▶ Extracted information:
------------------------------------

import Mathlib
import Summits.Ventures.PercRepro.PuncturedLYMMixP1Q1Table1
import Summits.Ventures.PercRepro.PuncturedLYMMixP1Q1Rows1

/-!
# PercRepro — (SP) FOR `1` PAIRWISE DISJOINT PAIRS AND `1` PAIRWISE DISJOINT QUADRUPLES AT LEVEL `4`: THE ROW IDENTITIES, ASSEMBLED
(p10, gen 41)

`row_check`: the row identity of every class (`mass ≤ 4`, the touched bounds `≤ 1` / `≤ 1`), by nested `interval_cases` over the class counts.  Nothing here asserts (SP).
-/

namespace PercRepro.PuncturedLYM.Split.TypeLift.MixP1Q1

/-- The row identity of every class, in one statement. -/
theorem row_check (n : ℚ) (hd : den n ≠ 0) (hPc : Pc n ≠ 0) (c21 c41 c42 c43 : ℕ)
    (h : c21 + c41 + 2 * c42 + 3 * c43 ≤ 4) (hA : c21 ≤ 1) (hB : c41 + c42 + c43 ≤ 1) :
    2 * ((1 : ℚ) - ((c21 : ℚ))) * raw n c21 c41 c42 c43 0 + (c21 : ℚ) / 2 + 4 * ((1 : ℚ) - ((c41 : ℚ) + c42 + c43)) * raw n c21 c41 c42 c43 2 + 3 * (c41 : ℚ) * raw n c21 c41 c42 c43 3 + 2 * (c42 : ℚ) * raw n c21 c41 c42 c43 4 + (c43 : ℚ) / 4 +
      (n - 6 - ((4 : ℚ) - c21 - c41 - 2 * c42 - 3 * c43)) * raw n c21 c41 c42 c43 6 = Yc n / Pc n := by
  have hb4 : c43 ≤ 1 := by omega
  interval_cases c43
  · have hb3 : c42 ≤ 1 := by omega
    interval_cases c42
    · have hb2 : c41 ≤ 1 := by omega
      interval_cases c41
      · have hb1 : c21 ≤ 1 := by omega
        interval_cases c21
        · push_cast
          linear_combination row_0000 n hd hPc
        · push_cast
          linear_combination row_1000 n hd hPc
      · have hb1 : c21 ≤ 1 := by omega
        interval_cases c21
        · push_cast
          linear_combination row_0100 n hd hPc
        · push_cast
          linear_combination row_1100 n hd hPc
    · have hb2 : c41 ≤ 0 := by omega
      interval_cases c41
      · have hb1 : c21 ≤ 1 := by omega
        interval_cases c21
        · push_cast
          linear_combination row_0010 n hd hPc
        · push_cast
          linear_combination row_1010 n hd hPc
  · have hb3 : c42 ≤ 0 := by omega
    interval_cases c42
    · have hb2 : c41 ≤ 0 := by omega
      interval_cases c41
      · have hb1 : c21 ≤ 1 := by omega
        interval_cases c21
        · push_cast
          linear_combination row_0001 n hd hPc
        · push_cast
          linear_combination row_1001 n hd hPc

end PercRepro.PuncturedLYM.Split.TypeLift.MixP1Q1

------------------------------------

▶ Task description:
The entries shown above should be duplicated exactly.

▶ The completed task:
import Mathlib
import Summits.Ventures.PercRepro.PuncturedLYMMixP1Q1Table1
import Summits.Ventures.PercRepro.PuncturedLYMMixP1Q1Rows1

/-!
# PercRepro — (SP) FOR `1` PAIRWISE DISJOINT PAIRS AND `1` PAIRWISE DISJOINT QUADRUPLES AT LEVEL `4`: THE ROW IDENTITIES, ASSEMBLED
(p10, gen 41)

`row_check`: the row identity of every class (`mass ≤ 4`, the touched bounds `≤ 1` / `≤ 1`), by nested `interval_cases` over the class counts.  Nothing here asserts (SP).
-/

namespace PercRepro.PuncturedLYM.Split.TypeLift.MixP1Q1

/-- The row identity of every class, in one statement. -/
theorem row_check (n : ℚ) (hd : den n ≠ 0) (hPc : Pc n ≠ 0) (c21 c41 c42 c43 : ℕ)
    (h : c21 + c41 + 2 * c42 + 3 * c43 ≤ 4) (hA : c21 ≤ 1) (hB : c41 + c42 + c43 ≤ 1) :
    2 * ((1 : ℚ) - ((c21 : ℚ))) * raw n c21 c41 c42 c43 0 + (c21 : ℚ) / 2 + 4 * ((1 : ℚ) - ((c41 : ℚ) + c42 + c43)) * raw n c21 c41 c42 c43 2 + 3 * (c41 : ℚ) * raw n c21 c41 c42 c43 3 + 2 * (c42 : ℚ) * raw n c21 c41 c42 c43 4 + (c43 : ℚ) / 4 +
      (n - 6 - ((4 : ℚ) - c21 - c41 - 2 * c42 - 3 * c43)) * raw n c21 c41 c42 c43 6 = Yc n / Pc n := by
  have hb4 : c43 ≤ 1 := by omega
  interval_cases c43
  · have hb3 : c42 ≤ 1 := by omega
    interval_cases c42
    · have hb2 : c41 ≤ 1 := by omega
      interval_cases c41
      · have hb1 : c21 ≤ 1 := by omega
        interval_cases c21
        · push_cast
          linear_combination row_0000 n hd hPc
        · push_cast
          linear_combination row_1000 n hd hPc
      · have hb1 : c21 ≤ 1 := by omega
        interval_cases c21
        · push_cast
          linear_combination row_0100 n hd hPc
        · push_cast
          linear_combination row_1100 n hd hPc
    · have hb2 : c41 ≤ 0 := by omega
      interval_cases c41
      · have hb1 : c21 ≤ 1 := by omega
        interval_cases c21
        · push_cast
          linear_combination row_0010 n hd hPc
        · push_cast
          linear_combination row_1010 n hd hPc
  · have hb3 : c42 ≤ 0 := by omega
    interval_cases c42
    · have hb2 : c41 ≤ 0 := by omega
      interval_cases c41
      · have hb1 : c21 ≤ 1 := by omega
        interval_cases c21
        · push_cast
          linear_combination row_0001 n hd hPc
        · push_cast
          linear_combination row_1001 n hd hPc

end PercRepro.PuncturedLYM.Split.TypeLift.MixP1Q1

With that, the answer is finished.